Spousal maintenance orders are not generally made for the long term, that is, they are made on an interim basis or "until further order". Generally, spousal maintenance orders are made to allow the party in need a period of time to enable that party to re-house themselves, complete a course of study or re-enter the work-force with a view to becoming self-sufficient.

If a long term spouse maintenance application is sought, the court will have regard to the entitlement of that party to property settlement. Often, the result of a final determination of property issues will obviate the need for spousal maintenance. If a final order for spousal maintenance is made, it will, more often than not, be made for a specific period of time (ie two years) (s 75(2)(f) or until the occurrence of a specific event, ie youngest child turning 6 or attending full-time school or the party completing a course of study, commencing paid employment or cohabitating with someone in a marriage like relationship) and not forever.
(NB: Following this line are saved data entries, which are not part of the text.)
/-- **THE ε-TWISTED TORUS DESCENT AGAINST THE CANONICAL QUOTIENT MEASURES** (★ 1c `exists_lintegral_descEpsConj_eq_mul_lintegral_torus` with its chain-rule
constant IDENTIFIED as `1`).  `G` locally compact second countable Hausdorff, `ε : G →* G` continuous, `δ ∈ G`, `A ≤ G` closed containing the closed ε-centraliser
`T = G_{δε}` (`hTA`); `ν` a Haar measure on `G` (right invariant), `α` on `A` (right and inversion invariant), `t` on `T` (inversion invariant), `t′` the transport
of `t` to `T ≤ A` (`ht'`); the `K N A` letter `hq : ν∕α = C • ((k,n) ↦ k n A)_* (κ ⊗ μ_N)` for the CANONICAL `ν∕α` and the twist letter `hJac` (ONE module `J` for
`n ↦ n (a δ ε(a)⁻¹) ε(n)⁻¹`, `a ∈ A`).  Then for every Borel `F ≥ 0`:
**`∫⁻_{G⧸T} F(y δ ε(y)⁻¹) d(ν∕t) = C · J · ∫⁻_{A⧸T} ( ∫⁻_{K×N} F(k ((a δ ε(a)⁻¹) n) ε(k)⁻¹) d(κ ⊗ μ_N) ) d(α∕t′)(a)`** — integration in stages `G⧸T → G⧸A` with the
explicit constant `c_{ν∕t} · c_{ν∕α}⁻¹ · c_{α∕t′}⁻¹ = 1·1·1` (★ `lintegral_eq_unfoldingConstant_mul_lintegral_innerLIntegral`, ★ `unfoldingConstant_quotientMeasure`),
the `K N A` letter, Tonelli, and the twist step ★ 1c `lintegral_prod_twistedConj_eq_mul_of_epsTwist` at `m = a δ ε(a)⁻¹`.
[cite: Rogawski1990, §4.10 pp. 57–59; §4.13 Lemma 4.13.1 (a) p. 64 and p. 70; §4.3 (4.3.1) p. 43] [cite: Folland1995, §2.6 Thm. 2.49] [cite: DeitmarEchterhoff2014, Thm. 1.5.3] -/
theorem lintegral_descEpsConj_quotientMeasure_eq_mul_lintegral_torus_of_eq_smul_map (hε : Continuous ε) {A : Subgroup G} (hA : IsClosed (A : Set G))
    (hT : IsClosed (epsCentralizer ε δ : Set G)) (hTA : epsCentralizer ε δ ≤ A)
    [MeasurableSpace (G ⧸ epsCentralizer ε δ)] [BorelSpace (G ⧸ epsCentralizer ε δ)] [MeasurableSpace (G ⧸ A)] [BorelSpace (G ⧸ A)]
    [MeasurableSpace (↥A ⧸ (epsCentralizer ε δ).subgroupOf A)] [BorelSpace (↥A ⧸ (epsCentralizer ε δ).subgroupOf A)]
    (ν : Measure G) [IsHaarMeasure ν] [ν.IsMulRightInvariant]
    (α : Measure ↥A) [IsHaarMeasure α] [α.IsMulRightInvariant] [α.IsInvInvariant]
    (t : Measure ↥(epsCentralizer ε δ)) [IsHaarMeasure t] [t.IsInvInvariant]
    (t' : Measure ↥((epsCentralizer ε δ).subgroupOf A)) [IsHaarMeasure t'] [t'.IsInvInvariant]
    (ht' : t' = Measure.map (Subgroup.subgroupOfEquivOfLe hTA).symm t)
    {C : ℝ≥0} (hq : quotientMeasure A α hA ν = C • Measure.map (fun p : ↥Kc × ↥N => (QuotientGroup.mk ((p.1 : G) * (p.2 : G)) : G ⧸ A)) (κ.prod μN))
    {J : ℝ≥0∞} (hJac : ∀ a : ↥A, ∀ Φ : G → ℝ≥0∞, Measurable Φ →
      ∫⁻ n, Φ ((n : G) * ((a : G) * δ * (ε (a : G))⁻¹) * (ε (n : G))⁻¹) ∂μN = J * ∫⁻ n, Φ (((a : G) * δ * (ε (a : G))⁻¹) * (n : G)) ∂μN)
    {F : G → ℝ≥0∞} (hF : Measurable F) :
    ∫⁻ y, descEpsConj ε δ (epsCentralizer ε δ) F y ∂(quotientMeasure (epsCentralizer ε δ) t hT ν) =
      C * J * ∫⁻ z, descEpsConj ε δ (epsCentralizer ε δ)
        (fun m : G => ∫⁻ q : ↥Kc × ↥N, F ((q.1 : G) * (m * (q.2 : G)) * (ε (q.1 : G))⁻¹) ∂(κ.prod μN))
        (inclQuot (epsCentralizer ε δ) A z) ∂(quotientMeasure ((epsCentralizer ε δ).subgroupOf A) t' (isClosed_subgroupOf (epsCentralizer ε δ) A hT) α) := by
  haveI : IsClosed ((epsCentralizer ε δ : Subgroup G) : Set G) := hT
  haveI : IsClosed ((A : Subgroup G) : Set G) := hA
  haveI : BorelSpace ↥Kc := Subtype.borelSpace _
  haveI : BorelSpace ↥N := Subtype.borelSpace _
  haveI : SecondCountableTopology ↥Kc := TopologicalSpace.Subtype.secondCountableTopology _
  haveI : SecondCountableTopology ↥N := TopologicalSpace.Subtype.secondCountableTopology _
  haveI : BorelSpace (↥Kc × ↥N) := Prod.borelSpace
  haveI : LocallyCompactSpace ↥A := hA.isClosedEmbedding_subtypeVal.locallyCompactSpace
  haveI : SecondCountableTopology ↥A := TopologicalSpace.Subtype.secondCountableTopology _
  haveI : SFinite α := inferInstance
  haveI : SecondCountableTopology ↥(epsCentralizer ε δ) := TopologicalSpace.Subtype.secondCountableTopology _
  haveI : LocallyCompactSpace ↥(epsCentralizer ε δ) := hT.isClosedEmbedding_subtypeVal.locallyCompactSpace
  haveI : SFinite t := inferInstance
  haveI : IsClosed (((epsCentralizer ε δ).subgroupOf A : Subgroup ↥A) : Set ↥A) := isClosed_subgroupOf (epsCentralizer ε δ) A hT
  haveI : SecondCountableTopology ↥((epsCentralizer ε δ).subgroupOf A) := TopologicalSpace.Subtype.secondCountableTopology _
  haveI : LocallyCompactSpace ↥((epsCentralizer ε δ).subgroupOf A) :=
    (isClosed_subgroupOf (epsCentralizer ε δ) A hT).isClosedEmbedding_subtypeVal.locallyCompactSpace
  haveI : SFinite t' := inferInstance
  haveI : SecondCountableTopology (↥A ⧸ (epsCentralizer ε δ).subgroupOf A) := inferInstance
  haveI : SFinite (quotientMeasure ((epsCentralizer ε δ).subgroupOf A) t' (isClosed_subgroupOf (epsCentralizer ε δ) A hT) α) := inferInstance
  haveI : BorelSpace ((↥Kc × ↥N) × (↥A ⧸ (epsCentralizer ε δ).subgroupOf A)) := Prod.borelSpace
  haveI : BorelSpace (G × (↥Kc × ↥N)) := Prod.borelSpace
  have hGA : quotientMeasure A α hA ν ≠ 0 := quotientMeasure_ne_zero _ _ _ _
  have hAT : quotientMeasure ((epsCentralizer ε δ).subgroupOf A) t' (isClosed_subgroupOf (epsCentralizer ε δ) A hT) α ≠ 0 :=
    quotientMeasure_ne_zero _ _ _ _
  -- (1) integration in stages `G ⧸ T → G ⧸ A`, constants `1 · 1⁻¹ · 1⁻¹`
  have hf : Measurable (descEpsConj ε δ (epsCentralizer ε δ) F) := measurable_descEpsConj₃ ε δ hε hF
  have hchain := lintegral_eq_unfoldingConstant_mul_lintegral_innerLIntegral (epsCentralizer ε δ) A
    (quotientMeasure (epsCentralizer ε δ) t hT ν) (quotientMeasure A α hA ν)
    (quotientMeasure ((epsCentralizer ε δ).subgroupOf A) t' (isClosed_subgroupOf (epsCentralizer ε δ) A hT) α) ν α t t' hTA ht' hGA hAT hf
  rw [unfoldingConstant_quotientMeasure (epsCentralizer ε δ) t ν, unfoldingConstant_quotientMeasure A α ν,
    unfoldingConstant_quotientMeasure ((epsCentralizer ε δ).subgroupOf A) t' α] at hchain
  rw [hchain]
  simp only [ENNReal.coe_one, inv_one, one_mul]
  -- (2) the `K N A` letter
  have hπ : Measurable fun q : ↥Kc × ↥N => (QuotientGroup.mk ((q.1 : G) * (q.2 : G)) : G ⧸ A) :=
    ((QuotientGroup.continuous_mk (N := A)).comp
      ((continuous_subtype_val.comp continuous_fst).mul (continuous_subtype_val.comp continuous_snd))).measurable
  have hint : ∫⁻ y, innerLIntegral (epsCentralizer ε δ) A
        (quotientMeasure ((epsCentralizer ε δ).subgroupOf A) t' (isClosed_subgroupOf (epsCentralizer ε δ) A hT) α)
        (descEpsConj ε δ (epsCentralizer ε δ) F) y ∂quotientMeasure A α hA ν =
      ∫⁻ y, innerLIntegral (epsCentralizer ε δ) A
        (quotientMeasure ((epsCentralizer ε δ).subgroupOf A) t' (isClosed_subgroupOf (epsCentralizer ε δ) A hT) α)
        (descEpsConj ε δ (epsCentralizer ε δ) F) y ∂(C • Measure.map
          (fun q : ↥Kc × ↥N => (QuotientGroup.mk ((q.1 : G) * (q.2 : G)) : G ⧸ A)) (κ.prod μN)) := by
    rw [← hq]
  rw [hint, lintegral_smul_measure,
    lintegral_map (measurable_innerLIntegral (epsCentralizer ε δ) A
      (quotientMeasure ((epsCentralizer ε δ).subgroupOf A) t' (isClosed_subgroupOf (epsCentralizer ε δ) A hT) α) hA hf) hπ]
  have hmk : ∀ q : ↥Kc × ↥N, innerLIntegral (epsCentralizer ε δ) A
        (quotientMeasure ((epsCentralizer ε δ).subgroupOf A) t' (isClosed_subgroupOf (epsCentralizer ε δ) A hT) α)
        (descEpsConj ε δ (epsCentralizer ε δ) F) (QuotientGroup.mk ((q.1 : G) * (q.2 : G))) =
      ∫⁻ z, descEpsConj ε δ (epsCentralizer ε δ) F (((q.1 : G) * (q.2 : G)) • inclQuot (epsCentralizer ε δ) A z)
        ∂(quotientMeasure ((epsCentralizer ε δ).subgroupOf A) t' (isClosed_subgroupOf (epsCentralizer ε δ) A hT) α) :=
    fun q => innerLIntegral_mk _ _ _ _ _
  rw [lintegral_congr hmk]
  -- (3) Tonelli: swap `K × N` and `A ⧸ T`
  have hjoint : Measurable fun r : (↥Kc × ↥N) × (↥A ⧸ (epsCentralizer ε δ).subgroupOf A) =>
      descEpsConj ε δ (epsCentralizer ε δ) F (((r.1.1 : G) * (r.1.2 : G)) • inclQuot (epsCentralizer ε δ) A r.2) :=
    hf.comp ((((continuous_subtype_val.comp continuous_fst).mul (continuous_subtype_val.comp continuous_snd)).comp continuous_fst).smul
      ((continuous_inclQuot (epsCentralizer ε δ) A).comp continuous_snd)).measurable
  rw [lintegral_lintegral_swap hjoint.aemeasurable]
  -- (4) the inner `K × N` integral at `z = a T`: the twist step at `m = a δ ε(a)⁻¹`
  have hinner : ∀ z : ↥A ⧸ (epsCentralizer ε δ).subgroupOf A,
      ∫⁻ q : ↥Kc × ↥N, descEpsConj ε δ (epsCentralizer ε δ) F (((q.1 : G) * (q.2 : G)) • inclQuot (epsCentralizer ε δ) A z) ∂(κ.prod μN) =
        J * descEpsConj ε δ (epsCentralizer ε δ)
          (fun m : G => ∫⁻ q : ↥Kc × ↥N, F ((q.1 : G) * (m * (q.2 : G)) * (ε (q.1 : G))⁻¹) ∂(κ.prod μN))
          (inclQuot (epsCentralizer ε δ) A z) := by
    intro z
    induction z using QuotientGroup.induction_on with
    | H a =>
      have hpt : ∀ q : ↥Kc × ↥N, descEpsConj ε δ (epsCentralizer ε δ) F
            (((q.1 : G) * (q.2 : G)) • inclQuot (epsCentralizer ε δ) A (QuotientGroup.mk a)) =
          F ((q.1 : G) * ((q.2 : G) * ((a : G) * δ * (ε (a : G))⁻¹) * (ε (q.2 : G))⁻¹) * (ε (q.1 : G))⁻¹) := by
        intro q
        rw [inclQuot_mk, MulAction.Quotient.smul_mk, smul_eq_mul, descEpsConj_apply_mk₃, map_mul, map_mul]
        congr 1
        group
      rw [lintegral_congr hpt, lintegral_prod_twistedConj_eq_mul_of_epsTwist ε κ μN hε _ (hJac a) hF]
      simp only [inclQuot_mk, descEpsConj_apply_mk₃]
  -- measurability of the outer integrand
  have hΨ : Measurable fun m : G => ∫⁻ q : ↥Kc × ↥N, F ((q.1 : G) * (m * (q.2 : G)) * (ε (q.1 : G))⁻¹) ∂(κ.prod μN) := by
    refine Measurable.lintegral_prod_right' (f := fun r : G × (↥Kc × ↥N) => F ((r.2.1 : G) * (r.1 * (r.2.2 : G)) * (ε (r.2.1 : G))⁻¹)) ?_
    exact hF.comp ((((continuous_subtype_val.comp (continuous_fst.comp continuous_snd)).mul
      (continuous_fst.mul (continuous_subtype_val.comp (continuous_snd.comp continuous_snd)))).mul
      (hε.comp (continuous_subtype_val.comp (continuous_fst.comp continuous_snd))).inv).measurable)
  have houter : Measurable fun z : ↥A ⧸ (epsCentralizer ε δ).subgroupOf A => descEpsConj ε δ (epsCentralizer ε δ)
      (fun m : G => ∫⁻ q : ↥Kc × ↥N, F ((q.1 : G) * (m * (q.2 : G)) * (ε (q.1 : G))⁻¹) ∂(κ.prod μN)) (inclQuot (epsCentralizer ε δ) A z) :=
    (measurable_descEpsConj₃ ε δ hε hΨ).comp (continuous_inclQuot (epsCentralizer ε δ) A).measurable
  rw [lintegral_congr hinner, lintegral_const_mul J houter, ENNReal.smul_def, smul_eq_mul]
  ring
An order for spousal maintenance also ceases:

  • upon the death of one of the parties; or

  • upon the re-marriage of the person in receipt of spousal maintenance;

An order for spousal maintenance can take a variety of forms including:

  • periodic payment such as monthly payments;

  • a lump sum payment; or

  • a transfer of property.

Spousal maintenance is not something that is gender specific (ie it is not something which husband must pay to their wives and it can also be paid in same-sex and de facto relationships. It can be paid by either party to the other when the elements required to establish the legal obligation for spousal maintenance are met.

Applications for spousal maintenance must be lodged within 12 months of a divorce being finalised. Only in special circumstances will the court grant leave out of this time period to apply for spousal maintenance.

De facto relationships and spousal maintenance

The principles in relation to spousal maintenance also apply to de facto couples who otherwise come within the jurisdiction of the Act. Note that in Western Australia applications for de facto spousal maintenance are made to the Family Court of Western Australia under the Family Court Act 1997 (WA).

An applicant relying on a de facto relationship must make an application within two years of the relationship breakdown in which to apply for de facto spousal maintenance.